Record set Block Start

import Literature.NumberTheory.EllipticCurves.ShaRestriction
import HarnessLib

/-!
# Route `SylvesterTwoHeegnerIndex` (rung K7t), crux `HeegnerIndexUpperAtTwoHSY` (item 19229), layer 2:
# the DESCENT STEP AT `p = 2` of the Kolyvagin road — `Ш(E/K) → Ш(E/L)` is INJECTIVE along a quadratic
# extension whose anti-invariant points are odd torsion (the `p`-odd step «`Ш(E/K′)[p^∞] ⊇ Ш(E/ℚ)[p^∞]`»
# has an exact substitute at `2` for the Sylvester curves)

HONEST FRAMING (cell «bsd-cm», `run/shared/lean/pub/bsd-cm/`, D-0033 tranche 1a; D-0074 seat
`bsd-cm-k7t-c2`, item stmt-BirchSwinnertonDyer-19229): the crux is the Euler-system (Kolyvagin) half of
`BSD(E_p, 2)` on 𝒞_HSY and stays OPEN. In the route's currency a Kolyvagin argument runs over a Heegner
field `K′` and must DESCEND from `Ш(E_p/K′)` to `Ш(E_p/ℚ)`; at an ODD prime the descent costs nothing
(`[K′ : ℚ] = 2` is prime to `p`), at `p = 2` it can lose a power of `2` in general (the kernel of
`H¹(ℚ, E) → H¹(K′, E)` is `H¹(Gal(K′/ℚ), E(K′))`, a `2`-group). This file proves, sorry-free and in
the tree's Galois-cohomology currency (`Literature/…/ShaRestriction.lean`: `Ш = WeierstrassCurve.sha`,
restriction `shaRestriction`, inflation `inflClass`), the criterion that makes the `p = 2` descent CLEAN:

* `inflClass_eq_zero_of_index_two` — for an open normal subgroup `N ≤ G` of index `2` and a crossed
  homomorphism `f : G → M` vanishing on `N`, if every `N`-invariant `a ∈ M` on which `G ∖ N` acts by
  `−1` is killed by an ODD integer, then `[f] = 0` in `H¹_cont(G, M)` (`f = ∂(j•a)` with `2j+1` killing
  `a = f(g₀)`): `H¹(C₂, M^N)` has no odd part and its `2`-part is carried by the anti-invariants.
* `shaRestriction_injective_of_index_two` — hence for a number field extension `L/K` with
  `[L̃ : K] = 2` (`L̃` the Galois closure in `K̄`): if every `L̃`-point of `E` on which the non-trivial
  automorphism acts by `−1` is odd torsion, then `Ш(E/K) → Ш(E_L/L)` is INJECTIVE (no `2`-power lost).

For `E = E_p` (`x³ + y³ = p`) and a Heegner field `K′`: `E_p(K′)[2] = 0` (no `∛(4p²)` in a quadratic
field) and the anti-invariant points are `E_p^{(d_{K′})}(ℚ)`, finite (rank-zero twin, Burungale–Flach /
Gross–Zagier–Kolyvagin) of odd order — so the hypothesis holds there and `ord₂ #Ш(E_p/ℚ) ≤ ord₂ #Ш(E_p/K′)`;
that instantiation (Galois descent `E(K̄)^{Γ_{K′}} = E(K′)` + the twist identification) is NOT done in
this file and is recorded as the next typed step. WHAT THIS IS NOT: not a Kolyvagin bound, not the crux;
nothing about the class 𝒞_HSY is asserted; nothing booked.
References: [SerreGaloisCohomology1997] I.§2.4, I.§5.8 (inflation–restriction); [SilvermanAEC2009] X.§4
(Prop. 4.2), App. B; [Darmon2004] §3.9 and Exercise 3.18; [GrossLMS1991] §2 (descent over the Heegner field,
`p` odd); parent `Literature/NumberTheory/EllipticCurves/ShaRestriction.lean`.
-/

set_option autoImplicit false
set_option linter.dupNamespace false

noncomputable section

open scoped Classical Pointwise

universe u

open Literature.NumberTheory.EllipticCurves Literature.NumberTheory.GaloisRepresentations

namespace Summit.BirchSwinnertonDyer.BirchSwinnertonDyer.Theorems.SylvesterTwoUpper

/-! ## §1 Index two: inflated classes die when the anti-invariants are odd torsion -/

section IndexTwo

variable {G : Type u} [Group G] [TopologicalSpace G] [IsTopologicalGroup G]
variable {M : Type u} [AddCommGroup M] [DistribMulAction G M] [TopologicalSpace M]
  [DiscreteTopology M]

/-- **`H¹(C₂, M^N)` vanishes on odd-torsion anti-invariants.** Let `N ⊴ G` be open of index `2` and
`f : G → M` a crossed homomorphism vanishing on `N`. If every `N`-invariant `a ∈ M` on which the
elements of `G ∖ N` act by `−1` satisfies `s • a = 0` for some odd `s`, then the inflated class `[f]`
is `0` in `H¹_cont(G, M)`: with `g₀ ∉ N`, `a := f g₀` is `N`-invariant and `g₀ • a = −a` (cocycle
identity at `g₀² ∈ N`), and for `s = 2j + 1` one has `f = ∂(j • a)`.
[cite: SerreGaloisCohomology1997, I.§2.4 and I.§5.8] [cite: SilvermanAEC2009, App. B (B.2.4)] -/
theorem inflClass_eq_zero_of_index_two (N : Subgroup G) [N.Normal] (hN : IsOpen (N : Set G))
    (h2 : N.index = 2) (f : cocyclesVanishingOn M N)
    (hodd : ∀ a : M, (∀ n ∈ N, n • a = a) → (∀ g : G, g ∉ N → g • a = -a) →
      ∃ s : ℕ, Odd s ∧ s • a = 0) :
    inflClass M N hN f = 0 := by
  -- an element outside `N`
  obtain ⟨g₀, hg₀⟩ : ∃ g₀ : G, g₀ ∉ N := by
    by_contra h
    push Not at h
    have htop : N = ⊤ := (Subgroup.eq_top_iff' N).mpr h
    rw [htop, Subgroup.index_top] at h2
    exact absurd h2 (by decide)
  set a : M := f.1 g₀ with ha
  have haN : ∀ n ∈ N, n • a = a := fun n hn => cocyclesVanishingOn.smul_apply f g₀ hn
  have hg₀sq : g₀ * g₀ ∈ N := (Subgroup.mul_mem_iff_of_index_two h2).mpr (iff_of_false hg₀ hg₀)
  have hg₀a : g₀ • a = -a := by
    have h := cocyclesVanishingOn.cocycle f g₀ g₀
    rw [cocyclesVanishingOn.apply_of_mem f hg₀sq] at h
    exact eq_neg_of_add_eq_zero_right h.symm
  have hmemN : ∀ g : G, g ∉ N → g₀⁻¹ * g ∈ N := fun g hg =>
    (Subgroup.mul_mem_iff_of_index_two h2).mpr (iff_of_false (fun h => hg₀ (by simpa using h)) hg)
  have hga : ∀ g : G, g ∉ N → g • a = -a := by
    intro g hg
    have e : g = g₀ * (g₀⁻¹ * g) := by group
    rw [e, mul_smul, haN _ (hmemN g hg), hg₀a]
  obtain ⟨s, ⟨j, rfl⟩, hsa⟩ := hodd a haN hga
  -- `(2j) • a = -a`
  have h2j : (2 * j) • a = -a := by
    rw [succ_nsmul] at hsa
    exact eq_neg_of_add_eq_zero_left hsa
  have hjj : j • a + j • a = -a := by rw [← h2j, two_mul, add_nsmul]
  -- `f = ∂ (j • a)`
  rw [inflClass_apply, Literature.NumberTheory.GaloisRepresentations.oneCocycleClass_eq_zero_iff]
  refine ⟨j • a, fun g => ?_⟩
  rw [discreteTopRep_ρ_apply, toContOneCocycle_apply]
  have hsm : g • (j • a) = j • (g • a) := smul_comm g j a
  by_cases hg : g ∈ N
  · rw [cocyclesVanishingOn.apply_of_mem f hg, hsm, haN g hg, sub_self]
  · have hfg : f.1 g = a := by
      have e : g = g₀ * (g₀⁻¹ * g) := by group
      rw [e, cocyclesVanishingOn.apply_mul_of_mem f g₀ (hmemN g hg)]
    rw [hfg, hsm, hga g hg, smul_neg]
    have : -(j • a) - j • a = -(j • a + j • a) := by abel
    rw [this, hjj, neg_neg]

end IndexTwo

/-! ## §2 `Ш(E/K) → Ш(E_L/L)` is injective when `[L̃ : K] = 2` and the anti-invariant points are odd torsion -/

section Sha

variable {K : Type u} [Field K] [NumberField K] (W : WeierstrassCurve K)
variable (L : Type u) [Field L] [NumberField L] [Algebra K L]

/-- **Clean descent at `2` along a quadratic extension.** Let `E/K` be an elliptic curve over a
number field and `L/K` a finite extension whose Galois closure `L̃ ⊆ K̄` has `[Γ_K : Γ_{L̃}] = 2`
(`L/K` quadratic). If every geometric point `P ∈ E(K̄)` fixed by `Γ_{L̃}` (i.e. `P ∈ E(L̃)`) on which
the automorphisms outside `Γ_{L̃}` act by `−1` is killed by an odd integer, then the restriction
`Ш(E/K) → Ш(E_L/L)` is INJECTIVE: its kernel lies in the kernel of `H¹(K, E) → H¹(L, E)`
(`mem_ker_resBaseChange_iff`), which is inflated from `Γ_K/Γ_{L̃}` (`resKer_le_range_inflClass`), and
such inflated classes vanish by `inflClass_eq_zero_of_index_two`. For `E = E_p`, `K = ℚ`, `L = K′`
a Heegner field: the anti-invariants are `E_p^{(d_{K′})}(ℚ)` (finite, rank-zero twin) and
`E_p(K′)[2] = 0`, so no power of `2` is lost in `Ш(E_p/ℚ) ↪ Ш(E_p/K′)` — the `p`-odd descent step of
Gross 1991 §2 has an exact substitute at `2` on 𝒞_HSY.
[cite: SerreGaloisCohomology1997, I.§5.8] [cite: Darmon2004, §3.9 and Exercise 3.18]
[cite: GrossLMS1991, §2] -/
theorem shaRestriction_injective_of_index_two
    (h2 : (galSubgroupClosure (K := K) L).index = 2)
    (hodd : ∀ P : WeierstrassCurve.geomPoints W,
      (∀ τ ∈ galSubgroupClosure (K := K) L, τ • P = P) →
      (∀ g : Field.absoluteGaloisGroup K, g ∉ galSubgroupClosure (K := K) L → g • P = -P) →
      ∃ s : ℕ, Odd s ∧ s • P = 0) :
    Function.Injective (shaRestriction W L) := by
  rw [injective_iff_map_eq_zero]
  intro c hc
  have hc' : (c : W.galH1) ∈ W.localRestrictionKer L :=
    (mem_ker_resBaseChange_iff W L c).mp (congrArg Subtype.val hc)
  obtain ⟨f, hf⟩ := resKer_le_range_inflClass (resGal (K := K) L) (pointsMap W L)
    (pointsMap_smul W L) (pointsMapOfEmb_bijective L W _) (galSubgroupClosure (K := K) L)
    (isOpen_galSubgroupClosure L) (galSubgroupClosure_le_range_resGal L) hc'
  have h0 := inflClass_eq_zero_of_index_two (galSubgroupClosure (K := K) L)
    (isOpen_galSubgroupClosure L) h2 f hodd
  apply Subtype.ext
  change (c : W.galH1) = 0
  rw [← hf, h0]

end Sha

end Summit.BirchSwinnertonDyer.BirchSwinnertonDyer.Theorems.SylvesterTwoUpper

end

Record set Block End

Activity
Reproduce word for word the lines of the records above, beginning at the first and ending with the line where "# has an exact" appears, and nothing past it.

Result below
import Literature.NumberTheory.EllipticCurves.ShaRestriction
import HarnessLib

/-!
# Route `SylvesterTwoHeegnerIndex` (rung K7t), crux `HeegnerIndexUpperAtTwoHSY` (item 19229), layer 2:
# the DESCENT STEP AT `p = 2` of the Kolyvagin road — `Ш(E/K) → Ш(E/L)` is INJECTIVE along a quadratic
# extension whose anti-invariant points are odd torsion (the `p`-odd step «`Ш(E/K′)[p^∞] ⊇ Ш(E/ℚ)[p^∞]`»
# has an exact substitute at `2` for the Sylvester curves)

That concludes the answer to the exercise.